12 March 2012

Ticarette Doğrular Değişir ama ....

Ticarette, doğrunun iyi tarafı kazandırmasıdır ; kötü tarafı ise yıllarca bu doğrudan para kazanan kişinin bu doğruya hapsolması, bu doğruyla çelişen değişimlere direnmesidir.

Bir kez doğru yöntemi bulup para kazanan toptancı , para kazandığı, pratikte denediği bu yolu artık kolay kolay terk edemez.
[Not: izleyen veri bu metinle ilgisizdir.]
import Summits.CriticalPhenomena.SAWScalingLimit.Theorems.SubseqIdentification.Negative.NonVacuity
import Summits.CriticalPhenomena.SAWScalingLimit.Theorems.SimpleSubseqLimits.Negative.SimpleSubseqLimitsHonesty
import Summits.CriticalPhenomena.SAWScalingLimit.Theorems.SimpleSubseqLimits.Negative.SimpleSubseqLimitsNecessary

/-!
# Crux `SimpleSubseqLimits` (stmt-CriticalPhenomena-4982): thickened lattice inputs are NECESSARY

Negative-side (tightness-of-the-decomposition) lemmas of the refuter's deep-refute pass on the line
`marked-point-revisit` (gen 2), stated WITHOUT the line's vocabulary so that all three registered
lines of the crux (`marked-point-revisit`, `past-shadowing-costs-halves`, `capacity-clock-no-plateau`)
can use them.

Every line feeds the crux ONE lattice estimate of the shape
  `(∗)  ∀ θ > 0, ∃ n, limsup_{δ → 0⁺} P_δ[curve ∈ F n] ≤ θ`,
`P_δ = SAW.law D δ (a δ) (b δ)` the critical SAW law, for a decreasing sequence of CLOSED sets
`F n ⊆ CurveClass ℂ` (closed `1/(n+1)`-thickenings of a forbidden configuration: a marked revisit,
a near return to the past, a capacity plateau …) whose intersection contains no class of the crux's
carrier (no simple chord from `a` to `b` in `cl D` meeting `∂D` only at `a, b`). For the picked line
`F n = closure (nearRevisitEvent z r R₁ R₂ (1/(n+1)))` and `(∗)` is its stub `NoTouchAt`
(the previous pass proved `⋂ₙ F n ∩ simple = ∅` for it, `not_mem_closure_nearRevisitEvent_forall_of_simple`).

* `limsup_law_closed_le_of_weakLimitAlong` — portmanteau along a weakly convergent mesh SEQUENCE for
  closed sets (the laws are finite measures unconditionally, `isFiniteMeasure_law`).
* `exists_limsup_law_le_of_sawScalingLimit` — `(∗)` follows from the summit conjunct (portmanteau
  along `𝓝[>] 0` against the SLE_(8/3) law, which is carried by the crux's carrier,
  `ae_carrier_of_isSLELaw`): no input of shape `(∗)` is over-strong.
* `exists_limsup_law_le_of_crux` — **`(∗)` follows from the CRUX ITSELF modulo `EventualTight`**
  (stmt-CriticalPhenomena-1372, wanted by all four routes): if `(∗)` failed at level `θ`, meshes
  `δₙ < 1/(n+1)` with `P_{δₙ}[F n] > θ` would carry (Prokhorov, `exists_subseqConv_of_isTightAlongMesh`)
  a subsequential weak limit `ν` with `ν (F m) ≥ θ` for every `m` (portmanteau, `F` decreasing), so
  `ν (⋂ F m) ≥ θ > 0` — but the crux makes `ν` live on the carrier, which misses `⋂ F m`.
  So a lattice input of shape `(∗)` is EXACTLY as strong as (the corresponding part of) the crux in
  truth value, given tightness: the lines re-express the crux on the lattice, they do not weaken it,
  and no proof of the crux under `EventualTight` can avoid proving every such `(∗)` on the way.
* `exists_limsup_law_le_of_crux_of_not_simple` — the same with the weaker core hypothesis
  `⋂ₙ F n ∩ simple = ∅` (the form the ORDER stubs use).

Refuter drefute (gen 2), crux work dir `Summits/CriticalPhenomena/SAWScalingLimit/Cruxes/SimpleSubseqLimits/`.
-/

noncomputable section

open MeasureTheory Filter Topology Set Metric
open Literature.Probability.RandomPlanarGeometry Literature.Probability.RandomPlanarGeometry.SAW
open Literature.Probability.LatticeModels
open scoped ENNReal NNReal BoundedContinuousFunction

namespace Summit.CriticalPhenomena.SAWScalingLimit.Theorems.SimpleSubseqLimits.Negative

open Summit.CriticalPhenomena.SAWScalingLimit.Theses.SAWLoopFugacityFlow
  (SimpleSubseqLimits EventualTight)
open Summit.CriticalPhenomena.SAWScalingLimit.Theorems.SubseqIdentification.Negative
  (exists_subseqConv_of_isTightAlongMesh isTightAlongMesh_of_eventualTight)

variable {D : DobrushinDomain} {a b : ℝ → Site 2}

/-- **Portmanteau along a weakly convergent mesh sequence, closed sets.** If the test integrals of
the critical SAW laws along `s` converge to those of a finite measure `ν`, then for every closed
`F ⊆ CurveClass ℂ`, `limsup_n P_{s n}[curve ∈ F] ≤ ν F` (the laws are finite measures for every
mesh, so no honesty hypothesis is needed). [folklore] -/
theorem limsup_law_closed_le_of_weakLimitAlong {s : ℕ → ℝ} {ν : Measure (CurveClass ℂ)}
    [IsFiniteMeasure ν] (hw : WeakLimitAlong D a b s ν) {F : Set (CurveClass ℂ)}
    (hF : IsClosed F) :
    limsup (fun n => law D.carrier (s n) (a (s n)) (b (s n)) {γ | γ.curve ∈ F}) atTop ≤ ν F := by
  let μs : ℕ → FiniteMeasure (CurveClass ℂ) := fun n =>
    ⟨(law D.carrier (s n) (a (s n)) (b (s n))).map (fun γ => γ.curve), inferInstance⟩
  let μ : FiniteMeasure (CurveClass ℂ) := ⟨ν, inferInstance⟩
  have hlim : Tendsto μs atTop (𝓝 μ) := by
    rw [FiniteMeasure.tendsto_iff_forall_integral_tendsto]
    intro f
    refine (hw f).congr fun n => ?_
    change _ = ∫ x, f x ∂((law D.carrier (s n) (a (s n)) (b (s n))).map (fun γ => γ.curve))
    rw [integral_map (DomainSAW.measurable_of_top _).aemeasurable
      f.continuous.aestronglyMeasurable]
  have hport := FiniteMeasure.limsup_measure_closed_le_of_tendsto hlim hF
  refine le_trans (le_of_eq (limsup_congr (Eventually.of_forall fun n => ?_))) hport
  change _ = ((law D.carrier (s n) (a (s n)) (b (s n))).map (fun γ => γ.curve)) F
  rw [Measure.map_apply (DomainSAW.measurable_of_top _) hF.measurableSet]
  rfl

/-- **No thickened lattice input is over-strong: `(∗)` follows from the summit conjunct.** Under
`SAWScalingLimit` (LSW Prediction 1 as typed), for every endpoint approximation, every decreasing
sequence of closed sets `F n` whose intersection contains no carrier class, and every `θ > 0`, some
`F n` has `limsup_{δ → 0⁺} P_δ[curve ∈ F n] ≤ θ`. [folklore] -/
theorem exists_limsup_law_le_of_sawScalingLimit (h : _root_.SAWScalingLimit)
    (hab : IsEndpointApprox D a b) {F : ℕ → Set (CurveClass ℂ)} (hF : ∀ n, IsClosed (F n))
    (hanti : Antitone F) (hcore : ∀ c : CurveClass ℂ, (∀ n, c ∈ F n) → ¬ Carrier D c)
    {θ : ℝ≥0∞} (hθ : 0 < θ) :
    ∃ n, limsup (fun δ => law D.carrier δ (a δ) (b δ) {γ | γ.curve ∈ F n}) (𝓝[>] (0 : ℝ)) ≤ θ := by
  obtain ⟨Γ, hΓ, -, hT⟩ := h D a b hab
  haveI : Fact Literature.Probability.Process.isProjectiveLimit_preWienerMeasure :=
    ⟨isProjectiveLimit_preWienerMeasure_holds⟩
  set μ : Measure (CurveClass ℂ) := Literature.Probability.Process.preWienerMeasure.map Γ with hμdef
  have hμ : IsSLELaw ((8 : ℝ≥0) / 3) D μ := ⟨Γ, hΓ, rfl⟩
  haveI := hμ.isProbabilityMeasure
  have hlimF := tendsto_measure_iInter_atTop (μ := μ)
    (fun n : ℕ => (hF n).measurableSet.nullMeasurableSet) hanti ⟨0, measure_ne_top μ _⟩
  have h0 : μ (⋂ n : ℕ, F n) = 0 := by
    have hae := ae_carrier_of_isSLELaw hμ
    rw [ae_iff] at hae
    exact measure_mono_null (fun c hc hcar => hcore c (mem_iInter.1 hc) hcar) hae
  rw [h0] at hlimF
  obtain ⟨n, hn⟩ := ((tendsto_order.1 hlimF).2 θ hθ).exists
  refine ⟨n, ?_⟩
  let μs : ℝ → FiniteMeasure (CurveClass ℂ) := fun δ =>
    ⟨(law D.carrier δ (a δ) (b δ)).map (fun γ => γ.curve), inferInstance⟩
  let μf : FiniteMeasure (CurveClass ℂ) := ⟨μ, inferInstance⟩
  have hlim : Tendsto μs (𝓝[>] (0 : ℝ)) (𝓝 μf) := by
    rw [FiniteMeasure.tendsto_iff_forall_integral_tendsto]
    intro f
    have hh := hT f
    rw [← integral_map hΓ.aemeasurable f.continuous.aestronglyMeasurable] at hh
    refine hh.congr fun δ => ?_
    change _ = ∫ x, f x ∂((law D.carrier δ (a δ) (b δ)).map (fun γ => γ.curve))
    rw [integral_map (DomainSAW.measurable_of_top _).aemeasurable
      f.continuous.aestronglyMeasurable]
  have hport := FiniteMeasure.limsup_measure_closed_le_of_tendsto hlim (hF n)
  calc limsup (fun δ => law D.carrier δ (a δ) (b δ) {γ | γ.curve ∈ F n}) (𝓝[>] (0 : ℝ))
      = limsup (fun δ => ((μs δ : FiniteMeasure (CurveClass ℂ)) : Measure (CurveClass ℂ)) (F n))
          (𝓝[>] (0 : ℝ)) := by
        refine limsup_congr (Eventually.of_forall fun δ => ?_)
        change _ = ((law D.carrier δ (a δ) (b δ)).map (fun γ => γ.curve)) (F n)
        rw [Measure.map_apply (DomainSAW.measurable_of_top _) (hF n).measurableSet]
        rfl
    _ ≤ (μf : Measure (CurveClass ℂ)) (F n) := hport
    _ ≤ θ := hn.le

/-- **NECESSITY PRINCIPLE: `(∗)` follows from the crux itself, modulo `EventualTight`.** If the
pushed-forward critical SAW laws are eventually tight (route item `EventualTight`,
stmt-CriticalPhenomena-1372) and the crux `SimpleSubseqLimits` holds, then for every endpoint
approximation, every decreasing sequence of closed sets `F n ⊆ CurveClass ℂ` whose intersection
contains no carrier class, and every `θ > 0`, some `F n` has `limsup_{δ → 0⁺} P_δ[curve ∈ F n] ≤ θ`.
Proof: otherwise meshes `δₙ ∈ (0, 1/(n+1))` with `θ < P_{δₙ}[F n]` (`frequently_lt_of_lt_limsup`)
carry a subsequential weak limit `ν` (Prokhorov under tightness), `θ ≤ ν (F m)` for every `m`
(portmanteau for the closed `F m`, monotonicity of `F`), hence `θ ≤ ν (⋂ F m)`; but the crux puts
`ν` on the carrier, which misses `⋂ F m`. [folklore] -/
theorem exists_limsup_law_le_of_crux (hT : EventualTight) (hS : SimpleSubseqLimits)
    (hab : IsEndpointApprox D a b) {F : ℕ → Set (CurveClass ℂ)} (hF : ∀ n, IsClosed (F n))
    (hanti : Antitone F) (hcore : ∀ c : CurveClass ℂ, (∀ n, c ∈ F n) → ¬ Carrier D c)
    {θ : ℝ≥0∞} (hθ : 0 < θ) :
    ∃ n, limsup (fun δ => law D.carrier δ (a δ) (b δ) {γ | γ.curve ∈ F n}) (𝓝[>] (0 : ℝ)) ≤ θ := by
  by_contra hcon
  push Not at hcon
  -- meshes `δₙ ∈ (0, 1/(n+1))` with `θ < P_{δₙ}[F n]`
  have hex : ∀ n : ℕ, ∃ δ : ℝ, θ < law D.carrier δ (a δ) (b δ) {γ | γ.curve ∈ F n} ∧
      δ ∈ Ioo (0 : ℝ) (1 / ((n : ℝ) + 1)) := by
    intro n
    have hfr : ∃ᶠ δ in 𝓝[>] (0 : ℝ), θ < law D.carrier δ (a δ) (b δ) {γ | γ.curve ∈ F n} :=
      frequently_lt_of_lt_limsup (by isBoundedDefault) (hcon n)
    exact (hfr.and_eventually (Ioo_mem_nhdsGT (by positivity))).exists
  choose s hsθ hsI using hex
  have hs : Tendsto s atTop (𝓝[>] (0 : ℝ)) := by
    refine tendsto_nhdsWithin_iff.2 ⟨?_, Eventually.of_forall fun n => (hsI n).1⟩
    exact squeeze_zero (fun n => (hsI n).1.le) (fun n => (hsI n).2.le)
      tendsto_one_div_add_atTop_nhds_zero_nat
  -- a subsequential weak limit along `s` (Prokhorov under `EventualTight`)
  have hT' : Summit.CriticalPhenomena.SAWScalingLimit.Theses.SAWRenewalTightness.EventualTight :=
    fun D a b h => hT D a b h
  obtain ⟨φ, ν, hφ, hν, hlim⟩ :=
    exists_subseqConv_of_isTightAlongMesh hab (isTightAlongMesh_of_eventualTight hT' hab) hs
  -- the crux: `ν` lives on the carrier
  have hcar : ∀ᵐ c ∂ν, Carrier D c :=
    hS D a b hab (s ∘ φ) ν (hs.comp hφ.tendsto_atTop) hν hlim
  have hw : WeakLimitAlong D a b (s ∘ φ) ν := hlim
  -- portmanteau along the subsequence: `θ ≤ ν (F m)` for every `m`
  have hθle : ∀ m, θ ≤ ν (F m) := by
    intro m
    refine le_trans ?_ (limsup_law_closed_le_of_weakLimitAlong hw (hF m))
    refine le_limsup_of_frequently_le' ?_
    refine ((eventually_ge_atTop m).mono fun k hk => ?_).frequently
    have hφk : m ≤ φ k := hk.trans (hφ.id_le k)
    calc θ ≤ law D.carrier (s (φ k)) (a (s (φ k))) (b (s (φ k))) {γ | γ.curve ∈ F (φ k)} :=
          (hsθ (φ k)).le
      _ ≤ law D.carrier (s (φ k)) (a (s (φ k))) (b (s (φ k))) {γ | γ.curve ∈ F m} :=
          measure_mono fun γ hγ => hanti hφk hγ
  -- continuity from above: `θ ≤ ν (⋂ F m) = 0`
  have hlimF := tendsto_measure_iInter_atTop (μ := ν)
    (fun n : ℕ => (hF n).measurableSet.nullMeasurableSet) hanti ⟨0, measure_ne_top ν _⟩
  have hge : θ ≤ ν (⋂ n : ℕ, F n) := ge_of_tendsto' hlimF fun m => hθle m
  have h0 : ν (⋂ n : ℕ, F n) = 0 := by
    rw [ae_iff] at hcar
    exact measure_mono_null (fun c hc hcar' => hcore c (mem_iInter.1 hc) hcar') hcar
  rw [h0] at hge
  exact lt_irrefl _ (hθ.trans_le hge)

/-- The necessity principle with the weaker core hypothesis used by the ORDER stubs: the
intersection of the thickenings contains no SIMPLE class. [folklore] -/
theorem exists_limsup_law_le_of_crux_of_not_simple (hT : EventualTight) (hS : SimpleSubseqLimits)
    (hab : IsEndpointApprox D a b) {F : ℕ → Set (CurveClass ℂ)} (hF : ∀ n, IsClosed (F n))
    (hanti : Antitone F) (hcore : ∀ c : CurveClass ℂ, (∀ n, c ∈ F n) → c ∉ CurveClass.simple)
    {θ : ℝ≥0∞} (hθ : 0 < θ) :
    ∃ n, limsup (fun δ => law D.carrier δ (a δ) (b δ) {γ | γ.curve ∈ F n}) (𝓝[>] (0 : ℝ)) ≤ θ :=
  exists_limsup_law_le_of_crux hT hS hab hF hanti (fun c hc hcar => hcore c hc hcar.1) hθ

/-- The summit version with the weaker core hypothesis (no simple class in the intersection).
[folklore] -/
theorem exists_limsup_law_le_of_sawScalingLimit_of_not_simple (h : _root_.SAWScalingLimit)
    (hab : IsEndpointApprox D a b) {F : ℕ → Set (CurveClass ℂ)} (hF : ∀ n, IsClosed (F n))
    (hanti : Antitone F) (hcore : ∀ c : CurveClass ℂ, (∀ n, c ∈ F n) → c ∉ CurveClass.simple)
    {θ : ℝ≥0∞} (hθ : 0 < θ) :
    ∃ n, limsup (fun δ => law D.carrier δ (a δ) (b δ) {γ | γ.curve ∈ F n}) (𝓝[>] (0 : ℝ)) ≤ θ :=
  exists_limsup_law_le_of_sawScalingLimit h hab hF hanti (fun c hc hcar => hcore c hc hcar.1) hθ

end Summit.CriticalPhenomena.SAWScalingLimit.Theorems.SimpleSubseqLimits.Negative

end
Günümüzde halen stoğun güç olduğunu düşünen, abi-kardeş ilişkisini devam ettirmeye çalışan, bölgeselliğin devam ettiğini düşünerek mahalle perdecisi misyonunu kırmakta direnen ticaret erbapları görürsünüz.

Eğer, 5 yıl önce sorsaydınız perde sektöründe ve diğer sektörlerde lükse ve özel olana yöneliş olduğunu söyleyebilirdik. Ancak, son 2-3 yılda çok şey değişti ve bu değişim bizim doğrularımızı da değiştirmeli. Dünya krizler gördü, teknolojideki seri üretimin artmasıyla ev içerisinde yer alan perde ve bunun kombini ürünlerin fiyatları inanılmaz ölçüde düştü, aile hayatının biçimi, bunun ev kültürüne ve kimliğine kattığı değer değişti.
Bundan sonraki süreçte tüketicinin daha ekonomik olanı, daha pratik olanı tercih edeceğini söyleyebiliriz. Doğrularınızı, ürünlerinizi, pazarlama yaklaşımınızı bu değişime göre yeniden düzenlememiz gerekiyor.

Genel bir trend olarak bakarsak son dönemlerde kartela oranının perakende mağazalarda azaldığını görüyoruz. Tüketicinin daha ucuz , hızlı ve pratik olanı tercih ettiğini…

Marx, ekonominin 3 denklemin çarpışması ile ilerlediğini söyler. Önce ortaya bir tez çıkar, sonra bunun anti tezi oluşur, bu ikisinin çarpışmasından da sentez ortaya çıkar. Raflarda yer alan top ürünler “tez” durumuydu, buna karşıt olarak daha fazla çeşit talebiyle birlikte kartela “anti-tez” olarak ortaya çıktı. Bu iki doğrunun mutlaka çarpışacağı bir nokta olacaktı ki bence ekonomik krizler bu çarpışmayı hızlandırıyor. “Sentez” yavaş yavaş oluşmaya başlıyor.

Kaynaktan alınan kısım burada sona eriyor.